O cuidado de si também faz parte da missão. É cuidar cuidando-se. Os números de suicídios e de desistências do ministério refletem as enfermidades que assolam também a vida dos sacerdotes. Burnout, ansiedade, depressão, abuso de substâncias químicas, transtornos de personalidade, etc. A Presbiterorum Ordinis usa uma palavra para descrever os tempos: desalento.

O começo de uma mudança se dá com a descoberta do convite de Jesus:Vinde a mim, vós que estais cansados” (Mt 11,28). Dom Joel Portella, secretário da CNBB, nos fez este audacioso e conhecido convite: Escutar o convite de Jesus, descansar nEle. Não dá para, em meio às mudanças que se fazem presentes, colocar nossa confiança naquilo que temos ao alcance, na loucura da crise de identidade, o indivíduo se agarra ao que está ao seu alcance. Temos as verdades basilares. A Igreja, sacramento da salvação, continua sua missão no mundo.

O presbítero é o homem da esperança com características, segundo Dom Joel, bem definidas:

O sacerdote é peregrino: como Jesus, o enviado do Pai, o sacerdote vive sua missão neste mundo sabendo que sua realização se dará em plenitude em Deus.

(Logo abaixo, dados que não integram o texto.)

import Summits.ABC.ABC.Theses.IneffectiveSubspace
import Summits.ABC.ABC.Theorems.TowerExponentWindow.Negative.TowerExponentWindowFloors
import Literature.NumberTheory.DiophantineGeometry.AbcImpliesHall

/-!
# `TowerExponentWindow` (stmt-ABC-1647) — negative-side lemmas III: load-bearing hypotheses of the three
stubs of line `binomial-xi-d-zero-threefold`

Deep-refute (drefute) output for the registered skeleton
`Cruxes/TowerExponentWindow/Lines/binomial-xi-d-zero-threefold.lean` (stubs `stub_binomialDepthWindow` = A, the
lever; `stub_flatBoundOfDepth` = B, the dictionary; `stub_polyAbcOfFlatBound` = C, the lift).  No stub is false
(A is abc-sandwiched, skeleton `binomialDepthWindow_of_abc`; B and C are bookkeeping); recorded here, with every
statement spelled out verbatim (no auxiliary definitions), is WHICH HYPOTHESIS OF WHICH STUB CARRIES CONTENT:

Stub A, `∃ n C C', 0 ≤ C ∧ 3C < n ∧ Depth(n, C, C')`:
* `depth_trivial`, `depth_without_window` — with the window `3C < n` dropped the stub is TRIVIALLY TRUE
  (`Depth(n, n, 0)` for every `n ≥ 1`: a divisor of `a₁a₂ⁿ − c₁c₂ⁿ ≠ 0` is at most `max(a₁,c₁)·max(a₂,c₂)ⁿ`,
  `divisor_le_heights`).  All content of the lever sits in the window, exactly as for the crux
  (`towerExponentWindow_without_window` in `Cruxes/…/Disproof.lean`).
* `le_of_depth_without_coprime`, `not_depth_window_without_coprime` — with `Nat.Coprime (a₁a₂) (c₁c₂)` dropped,
  `Depth` forces `C ≥ n` (family `1·(2^(m+2))ⁿ − 1·(2^(m+1))ⁿ`, `d = 2^(n(m+1))`), so no window `λC < n`, `λ ≥ 1`,
  survives: coprimality is load-bearing.
* `not_depth_without_ne` — with `a₁a₂ⁿ ≠ c₁c₂ⁿ` dropped the matrix is FALSE for every `(n, C, C')` (data
  `(1,1,1,1)`, `d = 2^m ∣ 0`); given coprimality that hypothesis only excludes `(1,1,1,1)`.
* `depth_nonneg`, `depth_iff_without_dpos` — `0 ≤ C` and `0 < d` are DECORATIVE (implied by the matrix).
* companion file `StubBinomialDepthWindowEvenFloor.lean`: floor `C ≥ 2` at EVERY EVEN level (family
  `d = 3^k·5^l = a₂² − c₂²`), extending the landed floors at `4 ∣ n`, `6 ∣ n` to `n ≡ 2 (mod 4)`.

Stub B, `∀ n C C', 0 ≤ C → 3C < n → Depth(n, C, C') → Flat(n)`:
* `not_flat_one`, `not_flat_two` — `Flat(1)`, `Flat(2)` are false (`t + 1 = (t+1)`; Pell `1 + 3Y² = X²`), so B
  (and C) are vacuous there; with the landed `four_le_of_depth_window` … `seven_le`, B has content only at `n ≥ 7`.
* `not_flatOfDepth_window_le` — the window of B cannot be weakened to `C ≤ n` (`n = 1`, `C = 1`, `C' = 0`:
  `Depth(1,1,0)` holds, `Flat(1)` fails).  (It CAN be strengthened to `2C < n`: Disproof.lean (d), mutation note.)

Stub C, `∀ n, 1 ≤ n → Flat(n) → PolyABC`:
* `flat_zero`, `polyOfFlat_without_level_iff` — with `1 ≤ n` dropped the stub is EQUIVALENT to polynomial abc
  itself (`Flat(0)` is trivially true), i.e. to the crux (`towerExponentWindow_iff_polyAbc`): the level hypothesis
  is what keeps C from being the crux in costume.

Refuter seat drefute-stmt-ABC-1647 (2026-08-16); notes `Cruxes/TowerExponentWindow/Negative-notes/`.
-/

namespace Summit.ABC.ABC.Theorems.TowerExponentWindow.Negative

open Literature.NumberTheory.DiophantineGeometry (radical_le_of_dvd_pow IsABCTriple rad)

/-! ## Stub A: the window carries all the content -/

/-- A positive divisor (in `ℤ`) of `a₁a₂ⁿ − c₁c₂ⁿ ≠ 0` is at most `max(a₁,c₁)·max(a₂,c₂)ⁿ`. [folklore] -/
theorem divisor_le_heights {n a₁ a₂ c₁ c₂ d : ℕ} (hne : a₁ * a₂ ^ n ≠ c₁ * c₂ ^ n)
    (hdvd : (d : ℤ) ∣ ((a₁ * a₂ ^ n : ℕ) : ℤ) - ((c₁ * c₂ ^ n : ℕ) : ℤ)) :
    d ≤ max a₁ c₁ * (max a₂ c₂) ^ n := by
  rcases Nat.lt_or_gt_of_ne hne with hlt | hlt
  · have h1 : (d : ℤ) ∣ ((c₁ * c₂ ^ n - a₁ * a₂ ^ n : ℕ) : ℤ) := by
      rw [Nat.cast_sub hlt.le]; exact dvd_sub_comm.mp hdvd
    have h2 : d ∣ c₁ * c₂ ^ n - a₁ * a₂ ^ n := Int.natCast_dvd_natCast.mp h1
    calc d ≤ c₁ * c₂ ^ n - a₁ * a₂ ^ n := Nat.le_of_dvd (Nat.sub_pos_of_lt hlt) h2
      _ ≤ c₁ * c₂ ^ n := Nat.sub_le _ _
      _ ≤ max a₁ c₁ * (max a₂ c₂) ^ n :=
          Nat.mul_le_mul (le_max_right _ _) (Nat.pow_le_pow_left (le_max_right _ _) _)
  · have h1 : (d : ℤ) ∣ ((a₁ * a₂ ^ n - c₁ * c₂ ^ n : ℕ) : ℤ) := by
      rw [Nat.cast_sub hlt.le]; exact hdvd
    have h2 : d ∣ a₁ * a₂ ^ n - c₁ * c₂ ^ n := Int.natCast_dvd_natCast.mp h1
    calc d ≤ a₁ * a₂ ^ n - c₁ * c₂ ^ n := Nat.le_of_dvd (Nat.sub_pos_of_lt hlt) h2
      _ ≤ a₁ * a₂ ^ n := Nat.sub_le _ _
      _ ≤ max a₁ c₁ * (max a₂ c₂) ^ n :=
          Nat.mul_le_mul (le_max_left _ _) (Nat.pow_le_pow_left (le_max_left _ _) _)

/-- **Stub A's matrix holds trivially with `C = n`, `C' = 0`** (`n ≥ 1`): `log d ≤ log max₁ + n·log max₂`.
[folklore] -/
theorem depth_trivial {n : ℕ} (hn : 1 ≤ n) :
    ∀ a₁ a₂ c₁ c₂ : ℕ, 0 < a₁ → 0 < a₂ → 0 < c₁ → 0 < c₂ → Nat.Coprime (a₁ * a₂) (c₁ * c₂) →
      a₁ * a₂ ^ n ≠ c₁ * c₂ ^ n → ∀ d : ℕ, 0 < d → (d : ℤ) ∣ ((a₁ * a₂ ^ n : ℕ) : ℤ) - ((c₁ * c₂ ^ n : ℕ) : ℤ) →
      Real.log (d : ℝ) ≤ (n : ℝ) * (Real.log ((max a₁ c₁ : ℕ) : ℝ) + Real.log ((max a₂ c₂ : ℕ) : ℝ) +
        Real.log ((UniqueFactorizationMonoid.radical d : ℕ) : ℝ)) + 0 := by
  intro a₁ a₂ c₁ c₂ ha₁ ha₂ _ _ _ hne d hd hdvd
  have hle := divisor_le_heights hne hdvd
  have hM₁ : (1 : ℝ) ≤ ((max a₁ c₁ : ℕ) : ℝ) := by exact_mod_cast le_max_of_le_left ha₁
  have hM₂ : (1 : ℝ) ≤ ((max a₂ c₂ : ℕ) : ℝ) := by exact_mod_cast le_max_of_le_left ha₂
  have hlog : Real.log (d : ℝ) ≤ Real.log ((max a₁ c₁ : ℕ) : ℝ) + n * Real.log ((max a₂ c₂ : ℕ) : ℝ) := by
    have h1 : (d : ℝ) ≤ ((max a₁ c₁ : ℕ) : ℝ) * ((max a₂ c₂ : ℕ) : ℝ) ^ n := by exact_mod_cast hle
    have h2 := Real.log_le_log (by exact_mod_cast hd) h1
    rwa [Real.log_mul (by positivity) (by positivity), Real.log_pow] at h2
  have h1 : 0 ≤ Real.log ((max a₁ c₁ : ℕ) : ℝ) := Real.log_nonneg hM₁
  have h3 : 0 ≤ Real.log ((UniqueFactorizationMonoid.radical d : ℕ) : ℝ) :=
    Real.log_nonneg (by exact_mod_cast Nat.radical_pos d)
  have hn' : (1 : ℝ) ≤ n := by exact_mod_cast hn
  have h4 : Real.log ((max a₁ c₁ : ℕ) : ℝ) ≤ n * Real.log ((max a₁ c₁ : ℕ) : ℝ) :=
    le_mul_of_one_le_left h1 hn'
  have h5 : 0 ≤ (n : ℝ) * Real.log ((UniqueFactorizationMonoid.radical d : ℕ) : ℝ) := by positivity
  linarith

/-- **Stub A with the window `3C < n` dropped is TRUE** (witness `n = 1`, `C = 1`, `C' = 0`): the window carries
all the content of the lever. [folklore] -/
theorem depth_without_window :
    ∃ n : ℕ, ∃ C C' : ℝ, 0 ≤ C ∧ ∀ a₁ a₂ c₁ c₂ : ℕ, 0 < a₁ → 0 < a₂ → 0 < c₁ → 0 < c₂ →
      Nat.Coprime (a₁ * a₂) (c₁ * c₂) → a₁ * a₂ ^ n ≠ c₁ * c₂ ^ n → ∀ d : ℕ, 0 < d →
      (d : ℤ) ∣ ((a₁ * a₂ ^ n : ℕ) : ℤ) - ((c₁ * c₂ ^ n : ℕ) : ℤ) →
      Real.log (d : ℝ) ≤ C * (Real.log ((max a₁ c₁ : ℕ) : ℝ) + Real.log ((max a₂ c₂ : ℕ) : ℝ) +
        Real.log ((UniqueFactorizationMonoid.radical d : ℕ) : ℝ)) + C' :=
  ⟨1, ((1 : ℕ) : ℝ), 0, Nat.cast_nonneg 1, depth_trivial le_rfl⟩

/-! ## Stub A: coprimality and `≠` are load-bearing; `0 ≤ C`, `0 < d` are decorative -/

/-- Real-arithmetic kernel of the floor arguments: `p·s ≤ C(q·s + r) + C'` along an unbounded `s` forces
`p ≤ C·q`. [folklore] -/
theorem floor_of_unbounded {C C' p q r : ℝ} (s : ℕ → ℝ) (hunb : ∀ K : ℝ, ∃ m, K ≤ s m)
    (h : ∀ m, p * s m ≤ C * (q * s m + r) + C') : p ≤ C * q := by
  by_contra hlt
  have hg : 0 < p - C * q := by linarith [lt_of_not_ge hlt]
  obtain ⟨m, hm⟩ := hunb ((C * r + C' + 1) / (p - C * q))
  have h2 := h m
  have h4 : C * r + C' + 1 ≤ (p - C * q) * s m := by
    have := (div_le_iff₀ hg).mp hm
    linarith
  nlinarith

/-- **Without coprimality the depth inequality forces `C ≥ n`**: the data `a₁ = c₁ = 1`, `a₂ = 2^(m+2)`,
`c₂ = 2^(m+1)`, `d = 2^(n(m+1)) ∣ a₂ⁿ − c₂ⁿ` have depth `n(m+1) log 2` against heights `0 + (m+2) log 2 + log 2`.
(With `C = n` it holds trivially, `depth_trivial` without its unused coprimality hypothesis.) [folklore] -/
theorem le_of_depth_without_coprime {n : ℕ} {C C' : ℝ} (hC : 0 ≤ C)
    (h : ∀ a₁ a₂ c₁ c₂ : ℕ, 0 < a₁ → 0 < a₂ → 0 < c₁ → 0 < c₂ →
      a₁ * a₂ ^ n ≠ c₁ * c₂ ^ n → ∀ d : ℕ, 0 < d → (d : ℤ) ∣ ((a₁ * a₂ ^ n : ℕ) : ℤ) - ((c₁ * c₂ ^ n : ℕ) : ℤ) →
      Real.log (d : ℝ) ≤ C * (Real.log ((max a₁ c₁ : ℕ) : ℝ) + Real.log ((max a₂ c₂ : ℕ) : ℝ) +
        Real.log ((UniqueFactorizationMonoid.radical d : ℕ) : ℝ)) + C') :
    (n : ℝ) ≤ C := by
  rcases Nat.eq_zero_or_pos n with rfl | hn
  · simpa using hC
  have hlog2 : 0 < Real.log 2 := Real.log_pos one_lt_two
  have key := floor_of_unbounded (C := C) (C' := C') (p := n) (q := 1) (r := 2 * Real.log 2)
    (fun m => ((m : ℝ) + 1) * Real.log 2) (fun K => ?_) (fun m => ?_)
  · linarith
  · obtain ⟨m, hm⟩ := exists_nat_ge (K / Real.log 2)
    refine ⟨m, ?_⟩
    have := (div_le_iff₀ hlog2).mp hm
    nlinarith
  · -- the data at parameter `m`
    have hpow : 2 ^ (n * (m + 1)) ≤ 2 ^ (n * (m + 2)) := Nat.pow_le_pow_right two_pos (by nlinarith)
    have hne : 1 * (2 ^ (m + 2)) ^ n ≠ 1 * (2 ^ (m + 1)) ^ n := by
      rw [one_mul, one_mul, ← pow_mul, ← pow_mul]
      intro he
      have := Nat.pow_right_injective le_rfl he
      have : (m + 2) * n = (m + 1) * n := this
      have hn0 : 0 < n := hn
      nlinarith
    have hdvd : ((2 ^ (n * (m + 1)) : ℕ) : ℤ) ∣ ((1 * (2 ^ (m + 2)) ^ n : ℕ) : ℤ) - ((1 * (2 ^ (m + 1)) ^ n : ℕ) : ℤ) := by
      have h1 : 2 ^ (n * (m + 1)) ∣ 1 * (2 ^ (m + 2)) ^ n - 1 * (2 ^ (m + 1)) ^ n := by
        rw [one_mul, one_mul, ← pow_mul, ← pow_mul, mul_comm (m + 2), mul_comm (m + 1)]
        exact Nat.dvd_sub (Nat.pow_dvd_pow 2 (by nlinarith)) dvd_rfl
      have hle : 1 * (2 ^ (m + 1)) ^ n ≤ 1 * (2 ^ (m + 2)) ^ n := by
        rw [one_mul, one_mul, ← pow_mul, ← pow_mul, mul_comm (m + 1), mul_comm (m + 2)]; exact hpow
      have := Int.natCast_dvd_natCast.mpr h1
      rwa [Nat.cast_sub hle] at this
    have h1 := h 1 (2 ^ (m + 2)) 1 (2 ^ (m + 1)) one_pos (by positivity) one_pos (by positivity) hne
      (2 ^ (n * (m + 1))) (by positivity) hdvd
    -- evaluate the logarithms
    have e1 : (max (2 ^ (m + 2)) (2 ^ (m + 1)) : ℕ) = 2 ^ (m + 2) :=
      max_eq_left (Nat.pow_le_pow_right two_pos (by omega))
    rw [max_self, e1] at h1
    have hrad : UniqueFactorizationMonoid.radical (2 ^ (n * (m + 1))) ≤ 2 :=
      radical_le_of_dvd_pow (n := n * (m + 1)) two_ne_zero dvd_rfl
    have hrad' : Real.log ((UniqueFactorizationMonoid.radical (2 ^ (n * (m + 1))) : ℕ) : ℝ) ≤ Real.log 2 :=
      Real.log_le_log (by exact_mod_cast Nat.radical_pos _) (by exact_mod_cast hrad)
    have hd : Real.log ((2 ^ (n * (m + 1)) : ℕ) : ℝ) = (n : ℝ) * (((m : ℝ) + 1) * Real.log 2) := by
      push_cast; rw [Real.log_pow]; push_cast; ring
    have ha : Real.log ((2 ^ (m + 2) : ℕ) : ℝ) = ((m : ℝ) + 2) * Real.log 2 := by
      push_cast; rw [Real.log_pow]; push_cast; ring
    rw [hd, ha, Nat.cast_one, Real.log_one, zero_add] at h1
    have hmono : C * (((m : ℝ) + 2) * Real.log 2 +
        Real.log ((UniqueFactorizationMonoid.radical (2 ^ (n * (m + 1))) : ℕ) : ℝ)) ≤
        C * (1 * (((m : ℝ) + 1) * Real.log 2) + 2 * Real.log 2) := by
      refine mul_le_mul_of_nonneg_left ?_ hC
      linarith
    linarith

/-- **Coprimality is load-bearing for stub A**: without it no window `3C < n` (indeed no `C < n`) is possible.
[folklore] -/
theorem not_depth_window_without_coprime :
    ¬ ∃ n : ℕ, ∃ C C' : ℝ, 0 ≤ C ∧ 3 * C < n ∧ ∀ a₁ a₂ c₁ c₂ : ℕ, 0 < a₁ → 0 < a₂ → 0 < c₁ → 0 < c₂ →
      a₁ * a₂ ^ n ≠ c₁ * c₂ ^ n → ∀ d : ℕ, 0 < d → (d : ℤ) ∣ ((a₁ * a₂ ^ n : ℕ) : ℤ) - ((c₁ * c₂ ^ n : ℕ) : ℤ) →
      Real.log (d : ℝ) ≤ C * (Real.log ((max a₁ c₁ : ℕ) : ℝ) + Real.log ((max a₂ c₂ : ℕ) : ℝ) +
        Real.log ((UniqueFactorizationMonoid.radical d : ℕ) : ℝ)) + C' := by
  rintro ⟨n, C, C', hC, h3, h⟩
  have := le_of_depth_without_coprime hC h
  linarith

/-- **The hypothesis `a₁a₂ⁿ ≠ c₁c₂ⁿ` is load-bearing** (through the single datum `(1,1,1,1)`, where every
`d = 2^m` divides `0`): without it the matrix fails for every `(n, C, C')`. [folklore] -/
theorem not_depth_without_ne (n : ℕ) (C C' : ℝ) :
    ¬ ∀ a₁ a₂ c₁ c₂ : ℕ, 0 < a₁ → 0 < a₂ → 0 < c₁ → 0 < c₂ → Nat.Coprime (a₁ * a₂) (c₁ * c₂) →
      ∀ d : ℕ, 0 < d → (d : ℤ) ∣ ((a₁ * a₂ ^ n : ℕ) : ℤ) - ((c₁ * c₂ ^ n : ℕ) : ℤ) →
      Real.log (d : ℝ) ≤ C * (Real.log ((max a₁ c₁ : ℕ) : ℝ) + Real.log ((max a₂ c₂ : ℕ) : ℝ) +
        Real.log ((UniqueFactorizationMonoid.radical d : ℕ) : ℝ)) + C' := by
  intro h
  have hlog2 : 0 < Real.log 2 := Real.log_pos one_lt_two
  have key : ∀ m : ℕ, ((m : ℝ) + 1) * Real.log 2 ≤ |C| * Real.log 2 + C' := by
    intro m
    have h1 := h 1 1 1 1 one_pos one_pos one_pos one_pos (by simp) (2 ^ (m + 1)) (by positivity) (by simp)
    have hrad : UniqueFactorizationMonoid.radical (2 ^ (m + 1)) ≤ 2 :=
      radical_le_of_dvd_pow (n := m + 1) two_ne_zero dvd_rfl
    have hr1 : 0 ≤ Real.log ((UniqueFactorizationMonoid.radical (2 ^ (m + 1)) : ℕ) : ℝ) :=
      Real.log_nonneg (by exact_mod_cast Nat.radical_pos _)
    have hr2 : Real.log ((UniqueFactorizationMonoid.radical (2 ^ (m + 1)) : ℕ) : ℝ) ≤ Real.log 2 :=
      Real.log_le_log (by exact_mod_cast Nat.radical_pos _) (by exact_mod_cast hrad)
    have hd : Real.log ((2 ^ (m + 1) : ℕ) : ℝ) = ((m : ℝ) + 1) * Real.log 2 := by
      push_cast; rw [Real.log_pow]; push_cast; ring
    rw [hd, max_self, Nat.cast_one, Real.log_one, zero_add, zero_add] at h1
    have hC : C * Real.log ((UniqueFactorizationMonoid.radical (2 ^ (m + 1)) : ℕ) : ℝ) ≤ |C| * Real.log 2 :=
      calc C * Real.log ((UniqueFactorizationMonoid.radical (2 ^ (m + 1)) : ℕ) : ℝ)
          ≤ |C| * Real.log ((UniqueFactorizationMonoid.radical (2 ^ (m + 1)) : ℕ) : ℝ) :=
            mul_le_mul_of_nonneg_right (le_abs_self C) hr1
        _ ≤ |C| * Real.log 2 := mul_le_mul_of_nonneg_left hr2 (abs_nonneg C)
    linarith
  obtain ⟨m, hm⟩ := exists_nat_gt ((|C| * Real.log 2 + C') / Real.log 2)
  have h1 := key m
  have h2 := (div_lt_iff₀ hlog2).mp hm
  nlinarith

Caminhamos nas estradas do mundo rumo ao céu;

O sacerdote é irrequieto: não se acomoda, mas busca, em meio a tudo, formas de anunciar Deus e seu reino;

O sacerdote é ponte: estabelece relações, liga através dos sacramentos, principalmente o sacramento da confissão;

O sacerdote é ouvinte: trata-se da nobre missão de se fazer escuta. Escuta a Deus e escuta os irmãos;

O sacerdote é testemunha: não se trata de anunciar Cristo com um discurso vazio e frio, mas de tocar o coração das pessoas com o que viu e ouviu;

O sacerdote é celibatário: sua vida é uma oferta. O amor é indiviso, é todo entregue a Deus;

O sacerdote é Cirineu: feito para ajudar os irmãos a carregarem as pesadas cruzes desta vida, anunciando-lhes a grandeza do céu;

O sacerdote é irmão: membro de uma família chamada presbitério, onde experimenta o exercício da fraternidade presbiteral, é irmão com os irmãos;

Rezemos pelos sacerdotes de nossa Diocese e pelos sacerdotes espalhados no mundo inteiro. Sejam eles homens de comunhão e de serviço. E que, em nossas paróquias e comunidades, cooperemos com o exercício pastoral de nossos padres. Construamos a Igreja de Cristo sendo irmãos uns dos outros e ajudando sempre a carregar a cruz.